In Robinson, this court stated that for the purpose of determining the 10-year period, "the date of a conviction is the date of entry of the sentencing order." Robinson, 89 Ill. 2d at 477. The question here turns on whether the first sentencing order or the final sentencing order is applicable. The appellate court applied the rule in Robinson to the date of the defendant's last sentencing date for the underlying crime, in October 1996, instead of his original sentence in February 1985. The panel believed that the October 31, 1996, date was the relevant date because once probation has been revoked the original sentence no longer exists, and the court is free to impose any sentence it could have originally imposed. People v. Miller, 109 Ill. App. 3d 255, 256-57 (1982). Therefore, the appellate court concluded that the defendant qualified for extended-term sentencing. We agree.

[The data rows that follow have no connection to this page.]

/-- **Non-Gaussianity of the «`L → ∞` first» continuum data, state family abstract** (hypotheses as in
`twoPointNontrivial_of_data_on`): the NG clause of `OSExistenceFromInfiniteVolume` VERBATIM. [folklore] -/
theorem nonGaussian_of_data_on (r : LatticeRep G) {a : ℝ → ℝ} (hapos : ∀ β, 0 < a β)
    (ha0 : Tendsto a atTop (𝓝 0)) {𝓢 : ℝ → Set (Measure (LGConfig 4 G))} (hMB : MomentBounds6On G r a 𝓢)
    (hLB : LowerBoundsOn G r a 𝓢) (h𝓢 : ∀ β, 𝓢 β ⊆ infiniteVolumeLimitPoints (d := 4) r.ρ β)
    (β : ℕ → ℝ) (hβ : Tendsto β atTop atTop) (μ : ℕ → Measure (LGConfig 4 G)) (hμ : ∀ k, μ k ∈ 𝓢 (β k))
    (S₁ : SchwingerFamily (EuclideanSpace ℝ (Fin 4)))
    (T : (n : ℕ) → (Fin n → Fin 4 × Fin 4) → (𝓢((Fin n → EuclideanSpace ℝ (Fin 4)), ℂ) →L[ℂ] ℂ))
    (h1 : ∀ F : 𝓢((Fin 1 → EuclideanSpace ℝ (Fin 4)), ℂ), S₁ 1 F = 0)
    (hS : ∀ n : ℕ, 2 ≤ n → ∀ F : 𝓢((Fin n → EuclideanSpace ℝ (Fin 4)), ℂ),
      S₁ n F = ∑ q ∈ Fintype.piFinset (fun _ : Fin n => Finset.univ.filter fun p : Fin 4 × Fin 4 => p.1 < p.2),
        T n q F)
    (hT : ∀ n : ℕ, 2 ≤ n → ∀ q : Fin n → Fin 4 × Fin 4, (∀ i, (q i).1 < (q i).2) →
      ∀ F : 𝓢((Fin n → EuclideanSpace ℝ (Fin 4)), ℂ), IsOffDiagonal F →
        Tendsto (fun k => ∑' x : Fin n → (Fin 4 → ℤ), ((stateMomentStr G r (μ k) n q x : ℝ) : ℂ) *
          F (fun l => a (β k) • siteToE (x l) +
            (a (β k) / 2) • (EuclideanSpace.single (q l).1 (1 : ℝ) + EuclideanSpace.single (q l).2 (1 : ℝ))))
          atTop (𝓝 (T n q F))) :
    ∃ (f g h : 𝓢(EuclideanSpace ℝ (Fin 4), ℂ)) (Ffgh : 𝓢((Fin 3 → EuclideanSpace ℝ (Fin 4)), ℂ))
      (Fgh Ffh Ffg : 𝓢((Fin 2 → EuclideanSpace ℝ (Fin 4)), ℂ)) (Ff Fg Fh : 𝓢((Fin 1 → EuclideanSpace ℝ (Fin 4)), ℂ)),
      IsTensorOf Ffgh ![f, g, h] ∧ IsOffDiagonal Ffgh ∧ IsTensorOf Fgh ![g, h] ∧
      IsTensorOf Ffh ![f, h] ∧ IsTensorOf Ffg ![f, g] ∧ IsTensorOf Ff ![f] ∧ IsTensorOf Fg ![g] ∧
      IsTensorOf Fh ![h] ∧
        S₁.toLabelled 3 (fun _ => ()) Ffgh - S₁.toLabelled 1 (fun _ => ()) Ff * S₁.toLabelled 2 (fun _ => ()) Fgh -
          S₁.toLabelled 1 (fun _ => ()) Fg * S₁.toLabelled 2 (fun _ => ()) Ffh -
          S₁.toLabelled 1 (fun _ => ()) Fh * S₁.toLabelled 2 (fun _ => ()) Ffg +
          2 * (S₁.toLabelled 1 (fun _ => ()) Ff * S₁.toLabelled 1 (fun _ => ()) Fg *
            S₁.toLabelled 1 (fun _ => ()) Fh) ≠ 0 :=
  nonGaussian_of_lowerBoundsOn r hLB.2 β hβ μ hμ S₁ h1 fun f g h T₃ hfg hgh hfh hT₃ =>
    tendsto_q3State_of_data_on r hapos ha0 hMB h𝓢 β hβ μ hμ S₁ T hS hT f g h T₃ hfg hgh hfh hT₃

end Summit.QuantumFields.YangMills.Theorems.InfiniteVolume

end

Robinson makes clear that the date of a conviction is the date of entry of the sentencing order. Robinson, 89 Ill. 2d at 477. In the present case, the sentencing order occurred on October 31, 1996, because that is the date defendant's probation was revoked and a final sentence was pronounced on defendant for committing the 1984 burglary. The defendant's date of conviction for that crime, then, is October 31, 1996.

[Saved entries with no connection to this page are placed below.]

import Mathlib.Algebra.Order.Floor.Defs
import Mathlib.Algebra.BigOperators.Fin
import Mathlib.Data.Int.Interval
import Mathlib.Data.Rat.Floor
import Mathlib.Tactic
import HarnessLib

/-!
# The basic arithmetic holonomy bound, I: the counting lemmas of the dynamic box principle

Calegari–Dimitrov–Tang, *The linear independence of `1`, `ζ(2)`, and `L(2,χ₋₃)`*
(arXiv:2408.15403), **Appendix §17 "A dynamic box principle"** (pp. 129–130), prove the basic
arithmetic holonomy bound
`m ≤ 2·sup_𝕋 log max(|u|,|v|) / (log|φ'(0)| − b₁ − ⋯ − b_r)` (eq. (PZ final); with Nevanlinna's
lemma, eq. (basic basic) `m ≤ 2T(φ)/(log|φ'(0)| − Σ bᵢ)`) by a *dynamic box principle* after
Perelli–Zannier: the `T^{mD}` auxiliary functions `F = Σ Qᵢ fᵢ` (`Qᵢ ∈ ℤ[x]_{<D}` with
coefficients in `[0,T)`) are counted through the tree of their Taylor coefficients at the `mD`
"vanishing filtration jumps" `u(1) < ⋯ < u(mD)`: `#𝒪_D ≤ Π_p γ_p`, where `γ_p` bounds the
number of possible `x^{u(p)}`-coefficients given the preceding ones (§17.2), and each `γ_p` is a
count of points of the lattice `(1/N)ℤ` (`N` = the denominator type at `u(p)`) in an interval of
length `2A_p` coming from Cauchy's estimate (§17.3): `γ_p = 1 + 2A_p·N`.

This file proves the two purely combinatorial counting facts of §17.2, in the generality used:

* `HolonomyBound.card_le_prod_of_forall_card_image_le` — **tree counting**: a finite set
  `S` of functions `Fin k → α` in which, for every `p` and every prefix, at most `γ p` values
  occur at position `p` among the members sharing that prefix, has `#S ≤ Π_p γ p`.
* `HolonomyBound.card_le_of_den_dvd_of_diam_le` — **lattice points in an interval**: a finite
  set of rationals with denominators dividing `N` and diameter `≤ A` has at most `A·N + 1`
  elements (so a fortiori `≤ 1 + 2A·N`, the printed `γ_p`).

The linear algebra of the filtration jumps (§17.1), the analytic estimate (§17.3) and the
assembly of the bound are in the sequel files. No named facts (everything here is proved).

## References

* [CalegariDimitrovTang2024] arXiv:2408.15403, Appendix §17, §§17.1–17.2 (pp. 129–130).
* A. Perelli, U. Zannier, *On recurrent mod `p` sequences*, J. reine angew. Math. 348 (1984)
  (the dynamic box principle, Lemma 1), as cited there.
-/

open Finset

namespace Literature.NumberTheory.Transcendental

namespace HolonomyBound

/-! ### Tree counting -/

section TreeCounting

variable {α : Type*} [DecidableEq α]

/-- The members of `S` sharing the prefix of `s` strictly below position `p`. [folklore] -/
def samePrefix {k : ℕ} (S : Finset (Fin k → α)) (s : Fin k → α) (p : Fin k) :
    Finset (Fin k → α) :=
  S.filter fun t => ∀ q : Fin k, q < p → t q = s q

/-- Membership in `samePrefix`. [folklore] -/
theorem mem_samePrefix {k : ℕ} {S : Finset (Fin k → α)} {s t : Fin k → α} {p : Fin k} :
    t ∈ samePrefix S s p ↔ t ∈ S ∧ ∀ q : Fin k, q < p → t q = s q := by
  simp [samePrefix]

/-- **Tree counting** (the combinatorial core of the dynamic box principle, CDT §17.2
"`#𝒪_D ≤ Π_{p=1}^{mD} γ_p`"): let `S` be a finite set of functions `Fin k → α` such that for
every position `p` and every `s ∈ S`, the members of `S` that agree with `s` at all positions
`< p` take at most `γ p` distinct values at position `p`. Then `#S ≤ Π_p γ p`. (Induction on
`k`: project away the last coordinate; each fibre has at most `γ (last)` elements.)
[cite: CalegariDimitrovTang2024, Appendix §17.2 (p. 130)] -/
theorem card_le_prod_of_forall_card_image_le :
    ∀ {k : ℕ} (S : Finset (Fin k → α)) (γ : Fin k → ℕ),
      (∀ (p : Fin k) (s : Fin k → α), s ∈ S →
        ((samePrefix S s p).image fun t => t p).card ≤ γ p) →
      S.card ≤ ∏ p, γ p := by
  intro k
  induction k with
  | zero =>
    intro S γ _
    -- at most one function `Fin 0 → α`
    rw [Finset.univ_eq_empty, Finset.prod_empty]
    exact Finset.card_le_one.mpr fun a _ b _ => funext fun i => Fin.elim0 i
  | succ k ih =>
    intro S γ hS
    -- project to the first `k` coordinates
    let π : (Fin (k + 1) → α) → (Fin k → α) := fun t => t ∘ Fin.castSucc
    set S' : Finset (Fin k → α) := S.image π with hS'
    -- the projected set satisfies the hypothesis with `γ ∘ castSucc`
    have hS'hyp : ∀ (p : Fin k) (s' : Fin k → α), s' ∈ S' →
        ((samePrefix S' s' p).image fun t => t p).card ≤ γ (Fin.castSucc p) := by
      intro p s' hs'
      obtain ⟨s, hs, rfl⟩ := Finset.mem_image.mp hs'
      refine le_trans (Finset.card_le_card ?_) (hS (Fin.castSucc p) s hs)
      intro x hx
      obtain ⟨t', ht', rfl⟩ := Finset.mem_image.mp hx
      obtain ⟨ht'S', ht'pre⟩ := mem_samePrefix.mp ht'
      obtain ⟨t, ht, rfl⟩ := Finset.mem_image.mp ht'S'
      refine Finset.mem_image.mpr ⟨t, mem_samePrefix.mpr ⟨ht, fun q hq => ?_⟩, rfl⟩
      -- `q < castSucc p`, so `q = castSucc q'` with `q' < p`
      have hqk : (q : ℕ) < k := by
        have h1 : (q : ℕ) < (Fin.castSucc p : ℕ) := Fin.lt_def.mp hq
        have h2 : ((Fin.castSucc p : Fin (k + 1)) : ℕ) = (p : ℕ) := Fin.val_castSucc p
        have h3 := p.isLt
        omega
      have hq' : q = Fin.castSucc ⟨q, hqk⟩ := Fin.ext rfl
      rw [hq']
      have := ht'pre ⟨q, hqk⟩ (by rw [Fin.lt_def] at hq ⊢; exact hq)
      exact this
    have hcardS' : S'.card ≤ ∏ p : Fin k, γ (Fin.castSucc p) :=
      ih S' (fun p => γ (Fin.castSucc p)) hS'hyp
    -- each fibre of the projection has at most `γ (last k)` elements
    have hfib : ∀ s' ∈ S', (S.filter fun t => π t = s').card ≤ γ (Fin.last k) := by
      intro s' hs'
      obtain ⟨s, hs, rfl⟩ := Finset.mem_image.mp hs'
      -- the fibre is contained in `samePrefix S s (last k)` and is determined by the last value
      have hsub : (S.filter fun t => π t = π s) ⊆ samePrefix S s (Fin.last k) := by
        intro t ht
        rw [Finset.mem_filter] at ht
        refine mem_samePrefix.mpr ⟨ht.1, fun q hq => ?_⟩
        have hqk : (q : ℕ) < k := by
          have := Fin.lt_def.mp hq
          simpa using this
        have : t (Fin.castSucc ⟨q, hqk⟩) = s (Fin.castSucc ⟨q, hqk⟩) := congr_fun ht.2 ⟨q, hqk⟩
        have hq' : q = Fin.castSucc ⟨q, hqk⟩ := Fin.ext rfl
        rw [hq']
        exact this
      have hinj : Set.InjOn (fun t : Fin (k + 1) → α => t (Fin.last k))
          (S.filter fun t => π t = π s) := by
        intro t₁ ht₁ t₂ ht₂ hlast
        rw [Finset.mem_coe, Finset.mem_filter] at ht₁ ht₂
        funext i
        rcases Fin.eq_castSucc_or_eq_last i with ⟨i', rfl⟩ | rfl
        · have h1 : t₁ (Fin.castSucc i') = s (Fin.castSucc i') := congr_fun ht₁.2 i'
          have h2 : t₂ (Fin.castSucc i') = s (Fin.castSucc i') := congr_fun ht₂.2 i'
          rw [h1, h2]
        · exact hlast
      calc (S.filter fun t => π t = π s).card
          = ((S.filter fun t => π t = π s).image fun t => t (Fin.last k)).card :=
            (Finset.card_image_of_injOn hinj).symm
        _ ≤ ((samePrefix S s (Fin.last k)).image fun t => t (Fin.last k)).card :=
            Finset.card_le_card (Finset.image_subset_image hsub)
        _ ≤ γ (Fin.last k) := hS (Fin.last k) s hs
    -- count along the fibres
    calc S.card = ∑ s' ∈ S', (S.filter fun t => π t = s').card :=
          Finset.card_eq_sum_card_image π S
      _ ≤ ∑ _s' ∈ S', γ (Fin.last k) := Finset.sum_le_sum hfib
      _ = S'.card * γ (Fin.last k) := by rw [Finset.sum_const, smul_eq_mul]
      _ ≤ (∏ p : Fin k, γ (Fin.castSucc p)) * γ (Fin.last k) :=
          Nat.mul_le_mul_right _ hcardS'
      _ = ∏ p, γ p := (Fin.prod_univ_castSucc γ).symm

end TreeCounting

/-! ### Lattice points of `(1/N)ℤ` in a short interval -/

/-- **Points of `(1/N)ℤ` in an interval** (the count behind CDT's
`γ_p = 1 + 2A_p·[1,…,b₁u(p)]⋯[1,…,b_r u(p)]`, §17.2): a finite set of rational numbers whose
denominators divide `N ≥ 1`, any two of which differ by at most `A ≥ 0`, has at most
`2A·N + 1` elements (the numerators are integers in an interval `[z₀ − AN, z₀ + AN]`).
[cite: CalegariDimitrovTang2024, Appendix §17.2, the bound `γ_p` (p. 130)] -/
theorem card_le_of_den_dvd_of_diam_le (S : Finset ℚ) {N : ℕ} (hN : 0 < N) {A : ℝ}
    (hA : 0 ≤ A) (hden : ∀ β ∈ S, ∃ z : ℤ, (β : ℚ) = z / N)
    (hdiam : ∀ β ∈ S, ∀ β' ∈ S, |((β : ℚ) : ℝ) - β'| ≤ A) :
    (S.card : ℝ) ≤ 2 * A * N + 1 := by
  rcases S.eq_empty_or_nonempty with rfl | hne
  · simp only [Finset.card_empty, Nat.cast_zero]
    positivity
  · choose! z hz using hden
    obtain ⟨β₀, hβ₀⟩ := hne
    have hNr : (0 : ℝ) < N := by exact_mod_cast hN
    set L : ℤ := ⌊A * N⌋ with hL
    have hL0 : 0 ≤ L := Int.floor_nonneg.mpr (by positivity)
    -- numerators lie in an integer interval of length `2L`
    have hmem : ∀ β ∈ S, z β ∈ Finset.Icc (z β₀ - L) (z β₀ + L) := by
      intro β hβ
      have hd := hdiam β hβ β₀ hβ₀
      rw [hz β hβ, hz β₀ hβ₀] at hd
      push_cast at hd
      rw [← sub_div, abs_div, abs_of_pos hNr, div_le_iff₀ hNr] at hd
      -- `|z β - z β₀| ≤ A N`, an integer bound
      have hint : |z β - z β₀| ≤ L := by
        rw [hL, Int.le_floor]
        push_cast
        exact hd
      rw [Finset.mem_Icc]
      constructor <;> linarith [abs_le.mp hint]
    have hinj : Set.InjOn z (S : Set ℚ) := by
      intro β hβ β' hβ' h
      rw [Finset.mem_coe] at hβ hβ'
      rw [hz β hβ, hz β' hβ', h]
    have hcard : S.card ≤ (Finset.Icc (z β₀ - L) (z β₀ + L)).card :=
      Finset.card_le_card_of_injOn z hmem hinj
    rw [Int.card_Icc] at hcard
    have htoNat : (((z β₀ + L + 1 - (z β₀ - L)).toNat : ℕ) : ℤ) = 2 * L + 1 := by
      rw [Int.toNat_of_nonneg (by omega)]
      ring
    have hcardZ : (S.card : ℤ) ≤ 2 * L + 1 := by
      rw [← htoNat]
      exact_mod_cast hcard
    have hcardR : (S.card : ℝ) ≤ 2 * (L : ℝ) + 1 := by exact_mod_cast hcardZ
    have hLle : (L : ℝ) ≤ A * N := Int.floor_le _
    linarith

end HolonomyBound

end Literature.NumberTheory.Transcendental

We further agree with the State that to use the February 26, 1985, date that the original probation was handed down would lead to absurd results. In effect, if a defendant violates his probation and could postpone resentencing on the revocation of probation, he would escape later sentencing under the extended-term statute provisions.

As we stated in Robinson, "The aim of recidivist statutes is to impose harsher sentences on offenders whose repeated convictions have shown their resistance to correction. [Citation.] Realistically, one can assess an offender's tendency to recidivism only when, having served his sentence, he has returned to society; his behavior while in custody can hardly be viewed as a reliable indicator of the likelihood of his committing another offense when released." Robinson, 89 Ill. 2d at 476.

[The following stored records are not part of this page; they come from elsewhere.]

/-! ## §3b Named forms and the diagnostic converse bridge (NOT registered stubs)

The gap between the variance floor and the Dirichlet floor is the Poincaré loss `k_eff(g) := T·E_L(g)/(V_L(g)/2) ∈ [1, ∞]` — the
effective Hermite degree of the dependence of `g` on the far momentum at fixed environment (`T·E_L = Σ_k k‖g_k‖²`,
`V_L/2 = Σ_{k≥1} ‖g_k‖²`).  Triage r1-1's live risk ("roughness of `p_{L−1} ↦ g` under bulk chaos") is `k_eff → ∞` with `L`; its
negation in rigorous form is the reverse Poincaré inequality `BathBandLimit` (heuristic: the far momentum reaches the bulk only
through the boundary oscillator's path, into which it enters additively against that bath's own white noise at finite,
`L`-independent SNR, so the conditional expectation has geometrically decaying Hermite coefficients).  Under it the two floors are
equivalent. -/

/-- The Dirichlet floor (all couplings), verbatim the statement of `ForecastSensitivity.stub_transmissionGradientFloor`; by the landed
`conductanceLowerBound_iff_floor` it is EQUIVALENT to the crux. -/
def TransmissionGradientFloor : Prop :=
  ∀ (ω₂ lam β γ T : ℝ), 0 < ω₂ → 0 < lam → 0 < β → 0 < γ → 0 < T →
    ∃ c : ℝ, 0 < c ∧ ∃ L₁ : ℕ, ∀ (L : ℕ) (hL : 2 ≤ L), L₁ ≤ L → ∀ g : PhaseSpace L → ℝ, ContDiff ℝ 2 g →
      MemLp g 2 ((pinnedChain ω₂ lam β γ).gibbsMeasure L T) →
      ∫ x, g x ∂((pinnedChain ω₂ lam β γ).gibbsMeasure L T) = 0 →
      (∀ x, (pinnedChain ω₂ lam β γ).generator L T T g x = -(kin L 0 x - T)) →
      c ≤ ((L : ℝ) - 1) *
        ∫ x, (partialP (⟨L - 1, by omega⟩ : Fin L) g x) ^ 2 ∂((pinnedChain ω₂ lam β γ).gibbsMeasure L T)

/-- The variance floor at all couplings (v1/v2's registered bet `stub_farKickVarianceFloor`, kept as a named proposition). -/
def FarKickVarianceFloor : Prop :=
  ∀ (ω₂ lam β γ T : ℝ), 0 < ω₂ → 0 < lam → 0 < β → 0 < γ → 0 < T →
    ∃ c : ℝ, 0 < c ∧ ∃ L₁ : ℕ, ∀ (L : ℕ) (hL : 2 ≤ L), L₁ ≤ L → ∀ g : PhaseSpace L → ℝ, ContDiff ℝ 2 g →
      MemLp g 2 ((pinnedChain ω₂ lam β γ).gibbsMeasure L T) →
      ∫ x, g x ∂((pinnedChain ω₂ lam β γ).gibbsMeasure L T) = 0 →
      (∀ x, (pinnedChain ω₂ lam β γ).generator L T T g x = -(kin L 0 x - T)) →
      c ≤ ((L : ℝ) - 1) *
        ∫ x, (∫ s, (g x - g (x.1, Function.update x.2 (⟨L - 1, by omega⟩ : Fin L) s)) ^ 2
            ∂(gaussianReal 0 T.toNNReal)) ∂((pinnedChain ω₂ lam β γ).gibbsMeasure L T)

/-- **BATH BAND-LIMIT** (diagnostic conjecture; a reverse Poincaré inequality in the far bath momentum for forward fields,
UNIFORM in `L`): `∃ K ∀ L ≥ 2 ∀` left forward fields `g`, `T·‖∂_{p_{L−1}} g‖² ≤ K·V_L(g)`.  `K = 1` at the harmonic corner. -/
def BathBandLimit : Prop :=
  ∀ (ω₂ lam β γ T : ℝ), 0 < ω₂ → 0 < lam → 0 < β → 0 < γ → 0 < T →
    ∃ K : ℝ, ∀ (L : ℕ) (hL : 2 ≤ L) (g : PhaseSpace L → ℝ), ContDiff ℝ 2 g →
      MemLp g 2 ((pinnedChain ω₂ lam β γ).gibbsMeasure L T) →
      ∫ x, g x ∂((pinnedChain ω₂ lam β γ).gibbsMeasure L T) = 0 →
      (∀ x, (pinnedChain ω₂ lam β γ).generator L T T g x = -(kin L 0 x - T)) →
      T * ∫ x, (partialP (⟨L - 1, by omega⟩ : Fin L) g x) ^ 2 ∂((pinnedChain ω₂ lam β γ).gibbsMeasure L T) ≤
        K * ∫ x, (∫ s, (g x - g (x.1, Function.update x.2 (⟨L - 1, by omega⟩ : Fin L) s)) ^ 2
            ∂(gaussianReal 0 T.toNNReal)) ∂((pinnedChain ω₂ lam β γ).gibbsMeasure L T)

/-- The Dirichlet floor follows from the registered unit-coupling variance floor (restating §3 against the named proposition). -/
theorem transmissionGradientFloor_holds : TransmissionGradientFloor :=
  transmissionGradientFloor_of_unitCouplingVarianceFloor

/-- The all-coupling variance floor trivially contains the registered unit-coupling slice's content: it implies the Dirichlet floor
too (P at every coupling; no transfer needed). -/
theorem transmissionGradientFloor_of_farKickVarianceFloor (hV : FarKickVarianceFloor) : TransmissionGradientFloor := by
  intro ω₂ lam β γ T hω hl hβ hγ hT
  obtain ⟨c, hc, L₁, hfloor⟩ := hV ω₂ lam β γ T hω hl hβ hγ hT
  refine ⟨c / (Real.pi ^ 2 / 4 * T), by positivity, L₁, fun L hL hL1 g hgC hgL2 hg0 hgeq => ?_⟩
  have hiR : (⟨L - 1, by omega⟩ : Fin L).val = 0 ∨ (⟨L - 1, by omega⟩ : Fin L).val = L - 1 := Or.inr rfl
  have haL2 := memLp_partialP_forwardField hω hl hβ hγ hT hL hgC hgL2 hgeq ⟨L - 1, by omega⟩ hiR
  have hP := stub_farMomentumPoincare (pinnedChain ω₂ lam β γ) L T hT ⟨L - 1, by omega⟩ g
    (hgC.of_le (by norm_num)) hgL2 haL2
  have hfl := hfloor L hL hL1 g hgC hgL2 hg0 hgeq
  have hLnn : (0 : ℝ) ≤ (L : ℝ) - 1 := by
    have : (2 : ℝ) ≤ L := by exact_mod_cast hL
    linarith
  exact floor_transfer (by positivity) hT hLnn hP hfl

/-- **Converse bridge.**  Under `BathBandLimit` the Dirichlet floor implies the variance floor (all couplings), so the two bets are
equivalent: `c·T/max(K,1) ≤ (L−1)·V_L(g)`.  (Sorry-free; pure bookkeeping.) -/
theorem farKickVarianceFloor_of_bathBandLimit (hB : BathBandLimit) (hF : TransmissionGradientFloor) :
    FarKickVarianceFloor := by
  intro ω₂ lam β γ T hω hl hβ hγ hT
  obtain ⟨K, hK⟩ := hB ω₂ lam β γ T hω hl hβ hγ hT
  obtain ⟨c, hc, L₁, hfloor⟩ := hF ω₂ lam β γ T hω hl hβ hγ hT
  refine ⟨c * T / max K 1, by positivity, L₁, fun L hL hL1 g hgC hgL2 hg0 hgeq => ?_⟩
  have h1 := hK L hL g hgC hgL2 hg0 hgeq
  have h2 := hfloor L hL hL1 g hgC hgL2 hg0 hgeq
  set E : ℝ := ∫ x, (partialP (⟨L - 1, by omega⟩ : Fin L) g x) ^ 2 ∂((pinnedChain ω₂ lam β γ).gibbsMeasure L T) with hE
  set V : ℝ := ∫ x, (∫ s, (g x - g (x.1, Function.update x.2 (⟨L - 1, by omega⟩ : Fin L) s)) ^ 2
      ∂(gaussianReal 0 T.toNNReal)) ∂((pinnedChain ω₂ lam β γ).gibbsMeasure L T) with hV
  have hVnn : 0 ≤ V := integral_nonneg fun x => integral_nonneg fun s => sq_nonneg _
  have hLnn : (0 : ℝ) ≤ (L : ℝ) - 1 := by
    have : (2 : ℝ) ≤ L := by exact_mod_cast hL
    linarith
  have hM : 0 < max K 1 := lt_of_lt_of_le one_pos (le_max_right K 1)
  have h3 : c * T ≤ ((L : ℝ) - 1) * (K * V) := by
    calc c * T ≤ ((L : ℝ) - 1) * E * T := by nlinarith
      _ = ((L : ℝ) - 1) * (T * E) := by ring
      _ ≤ ((L : ℝ) - 1) * (K * V) := mul_le_mul_of_nonneg_left h1 hLnn
  have h4 : K * V ≤ max K 1 * V := mul_le_mul_of_nonneg_right (le_max_left K 1) hVnn
  rw [div_le_iff₀ hM]
  calc c * T ≤ ((L : ℝ) - 1) * (K * V) := h3
    _ ≤ ((L : ℝ) - 1) * (max K 1 * V) := mul_le_mul_of_nonneg_left h4 hLnn
    _ = ((L : ℝ) - 1) * V * max K 1 := by ring

/-! ## §4 The composition (sorry-free outside the stub) -/

/-- **COMPOSITION (the registered stub + the landed trunk prove the crux BY NAME).**  Unit-coupling variance floor ⇒ Dirichlet
floor at `γ = 1` (far-momentum Poincaré, p97215) ⇒ Dirichlet floor at every `γ` (coupling transfer, p99760) ⇒
`ConductanceLowerBound` (`conductanceLowerBound_of_floor`, p96126: Kubo link p95958 ∘ row sum p87148 ∘ Fisher square p89790 give
`D_L = (L−1)(2γ³/T)E_L(g)` for the landed left forward field `g`). -/
theorem ConductanceLowerBound_of :
    Summit.AtomisticToContinuum.FouriersLaw.Theses.JunctionLocality.ConductanceLowerBound :=
  conductanceLowerBound_of_floor transmissionGradientFloor_of_unitCouplingVarianceFloor

end Summit.AtomisticToContinuum.FouriersLaw.Cruxes.ConductanceLowerBound.FarContactFisherSquare

end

Here, the defendant repeatedly violated his probation and continued to run afoul of the law. Having served only nine months of a 54-month sentence imposed on October 31, 1996, for his 1985 burglary conviction, defendant committed aggravated battery and resisting a peace officer within one week of his release. The imposition of an extended-term sentence imposed on December 3, 1997, predicated on his previous conviction for burglary, for which defendant was finally sentenced to the Department of Corrections on October 31, 1996, was appropriate under section 5-5-3.2(b)(1). We note that another jurisdiction has interpreted an analogous statute in a similar manner. Harrell v. State, 832 S.W.2d 154, 157 (Tex. Ct. App. 1992) ("Where a felony conviction is probated, it becomes final for purposes of enhancement on the date that probation is revoked").

CONCLUSION

For the reasons stated, the judgment of the appellate court is affirmed.

Judgment affirmed.

JUSTICE RATHJE, dissenting:

Section 5-5-3.2(b)(1) of the Unified Code of Corrections authorizes the imposition of an extended-term prison sentence "[w]hen a defendant is convicted of any felony, after having been previously convicted in Illinois or any other jurisdiction of the same or similar class felony or greater class felony, when such conviction has occurred within 10 years after the previous conviction." (Emphasis added.) 730 ILCS 5-5-3.2(b)(1) (West 1998). In this case, the trial court imposed-and the majority affirms-an extended-term sentence under section 5-5-3.2(b)(1), even though defendant's 1997 aggravated battery conviction occurred 12 years after defendant's 1985 burglary conviction. Unlike the majority, I believe that section 5-5-3.2(b)(1) means what it says and precludes the imposition of an extended-term sentence based upon a 12-year-old conviction. *fn1 I therefore dissent.

JUSTICE HEIPLE joins in this dissent.